## [Exercise aim]
Say how many lines in the records contain the string "resp", giving the number by itself.

## [Supplied information]
========

/-
Copyright: derived here (Resolution Observatory cell `pub-rosobs`, carver gen 55). AI-written Lean; AI review is
weaker than expert review.  Companion file of the cell's POLYNOMIAL weighted-centre model `W(f)`: the pure-algebra
core of engine 1's LEMMA VE "V-elimination" (THEOREM-L5N-eng1-g36 §12 W1; CARVER-NOTES-eng1-g36 T44).
Instrument — NOT a resolution theorem and NOT a statement about the invariant of [AbramovichTemkinWlodarczyk2024].
-/
import Mathlib.Algebra.MvPolynomial.CommRing
import Mathlib.RingTheory.MvPolynomial.Homogeneous
import Mathlib.LinearAlgebra.Matrix.NonsingularInverse
import Mathlib.Tactic.LinearCombination
import Mathlib.Tactic.Ring
import Mathlib.Tactic.Abel
import HarnessLib

/-!
# V-elimination: completing the square removes the weight-`1/2` slots (CARVER task T44)

INSTRUMENT, NOT a resolution theorem: the pure-algebra core of LEMMA VE (THEOREM-L5N eng1-g36 §12 W1)
of ENGINE 1's polynomial weighted-centre TOY MODEL `W(f)`.

Setting (CARVER-NOTES T44, slightly generalised).  `R` is a commutative ring (in the model `R = K[y]`, the
polynomial ring of the slots of weight `≠ 1/2`), `x = (x_i)_{i ∈ ι}` are the `V`-variables (the slots of
weight `1/2`), and we work in `R[x] = MvPolynomial ι R`.  `Q : Matrix ι ι R` is a symmetric matrix (the
`VV`-part, the quadratic form `Q(x) = xᵀ Q x`), `L : ι → R` (`L ∈ K[y]^a`), `H : R`; the `V`-face is

  `G = Q(x) + x·L + H`   (`face Q L H`).

An endomorphism `Ψ` of `R[x]` "whose shifts do not involve `x`" is a ring endomorphism with
`Ψ(x_i) = x_i + A_i` (`A_i ∈ R`) acting on coefficients through a ring endomorphism `τ` of `R`
(`Ψ(C r) = C(τ r)`; in the model `τ : y ↦ y + B(y)`) that fixes the entries of `Q` (constants of `K`).

* `map_face`: `Ψ G = Q(x) + x·(2 Q A + τL) + (Aᵀ Q A + A·τL + τH)` — the parts of `x`-degree `2 / 1 / 0`.
* `face_invariant_iff` (**W1, primitive form**, any commutative `R`): `Ψ G = G` iff
  `2 Q A + τL = L` (compare the parts of `x`-degree `1`) and `Aᵀ Q A + A·τL + τH = H` (degree `0`).
* `shift_eq_of_invariant` (**W1 (i)**; `2` and `det Q` units, i.e. `rad B_Q = 0`): `A = −½ Q⁻¹ (τL − L)`
  ("`A_V = −½ Q⁻¹ ΔL`": the `V`-component of the isotropy is determined by the other components).
* `schurFace_invariant_of_invariant` (**W1 (ii)**): with `G′ := H − ¼ Lᵀ Q⁻¹ L` (`schurFace`),
  `τ G′ = G′` ("`G′(y + B) = G′(y)`"); and `face_invariant_iff_schur`: `Ψ G = G` iff (i) ∧ (ii) —
  the `V`-free part of the isotropy equation is EXACTLY the isotropy equation of `G′`.
* `completeSquare_face` (**W1 (ii)/(iii), completing the square**): the substitution
  `φ : x_i ↦ x_i − ½ (Q⁻¹ L)_i` (identity on `R`) gives `G ∘ φ = Q(x) + G′`.
* `completeSquare_comp_eq` (the conjugate isotropy): if `Ψ G = G` then `φ ∘ Ψ = (map τ) ∘ φ` as ring
  endomorphisms of `R[x]` — the conjugate isotropy acts by `τ` on `R` and FIXES every `x_i`.
* `shift_eq_zero_of_invariant`, `eq_id_of_invariant`: if `τ` fixes `L` (resp. `τ = id`) then `A = 0`
  (resp. `Ψ = id`) — "`Ψ̄|_{N∖V} ≠ id`, else `Ψ̄ = id`" of W1 (iii).

All of it is completing the square for a non-degenerate quadratic form with `2` invertible
[Serre1973, Ch. IV §1]; bookkeeping only; NOT a statement about the Abramovich–Temkin–Włodarczyk invariant
[AbramovichTemkinWlodarczyk2024, §5.2] (context: coordinate changes preserving the centre); nothing here is
summit progress; AI-written, AI review weaker than expert review.
-/

namespace Literature.AlgebraicGeometry.Resolution.WeightedBlowup

namespace VElimination

open MvPolynomial Matrix

variable {R : Type*} [CommRing R] {ι : Type*} [Fintype ι]

/-! ## The face `G = Q(x) + x·L + H` and its parts of `x`-degree `2`, `1`, `0` -/

/-- The vector of `x`-variables `(X_i)_{i ∈ ι}` of `R[x]`. [cite: Serre1973, Ch. IV §1 (quadratic forms)] -/
noncomputable def xvec : ι → MvPolynomial ι R := fun i => X i

/-- A vector of constants `(C u_i)_i` of `R[x]`. [cite: Serre1973, Ch. IV §1 (quadratic forms)] -/
noncomputable def cvec (u : ι → R) : ι → MvPolynomial ι R := fun i => C (u i)

omit [Fintype ι] in
/-- The vector of variables, componentwise (bookkeeping). [cite: Serre1973, Ch. IV §1 (quadratic forms)] -/
@[simp] theorem xvec_apply (i : ι) : (xvec i : MvPolynomial ι R) = X i := rfl

omit [Fintype ι] in
/-- The constant vector, componentwise (bookkeeping). [cite: Serre1973, Ch. IV §1 (quadratic forms)] -/
@[simp] theorem cvec_apply (u : ι → R) (i : ι) : cvec u i = C (u i) := rfl

omit [Fintype ι] in
/-- `cvec` is additive (bookkeeping). [cite: Serre1973, Ch. IV §1 (quadratic forms)] -/
theorem cvec_add (u v : ι → R) : cvec (u + v) = cvec u + cvec v := by
  funext i
  simp

omit [Fintype ι] in
/-- `cvec 0 = 0` (bookkeeping). [cite: Serre1973, Ch. IV §1 (quadratic forms)] -/
@[simp] theorem cvec_zero : cvec (0 : ι → R) = 0 := by
  funext i
  simp

/-- `(C u) · (C v) = C (u · v)`. [cite: Serre1973, Ch. IV §1 (quadratic forms)] -/
theorem cvec_dotProduct_cvec (u v : ι → R) : cvec u ⬝ᵥ cvec v = C (u ⬝ᵥ v) :=
  (RingHom.map_dotProduct C u v).symm

/-- `Q (C u) = C (Q u)`. [cite: Serre1973, Ch. IV §1 (quadratic forms)] -/
theorem map_mulVec_cvec (M : Matrix ι ι R) (u : ι → R) :
    M.map (C : R →+* MvPolynomial ι R) *ᵥ cvec u = cvec (M *ᵥ u) := by
  funext i
  exact (RingHom.map_mulVec C M u i).symm

/-- The quadratic form `Q(x) = xᵀ Q x = Σ_{i,j} Q_{ij} x_i x_j` as a polynomial in the `x`-variables.
[cite: Serre1973, Ch. IV §1 (quadratic forms)] -/
noncomputable def quadPoly (Q : Matrix ι ι R) : MvPolynomial ι R :=
  (xvec : ι → MvPolynomial ι R) ⬝ᵥ (Q.map C *ᵥ xvec)

/-- The linear form `x · u = Σ_i x_i u_i` (`u_i ∈ R`). [cite: Serre1973, Ch. IV §1 (quadratic forms)] -/
noncomputable def linPoly (u : ι → R) : MvPolynomial ι R :=
  (xvec : ι → MvPolynomial ι R) ⬝ᵥ cvec u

========

## [Answer to the exercise]
2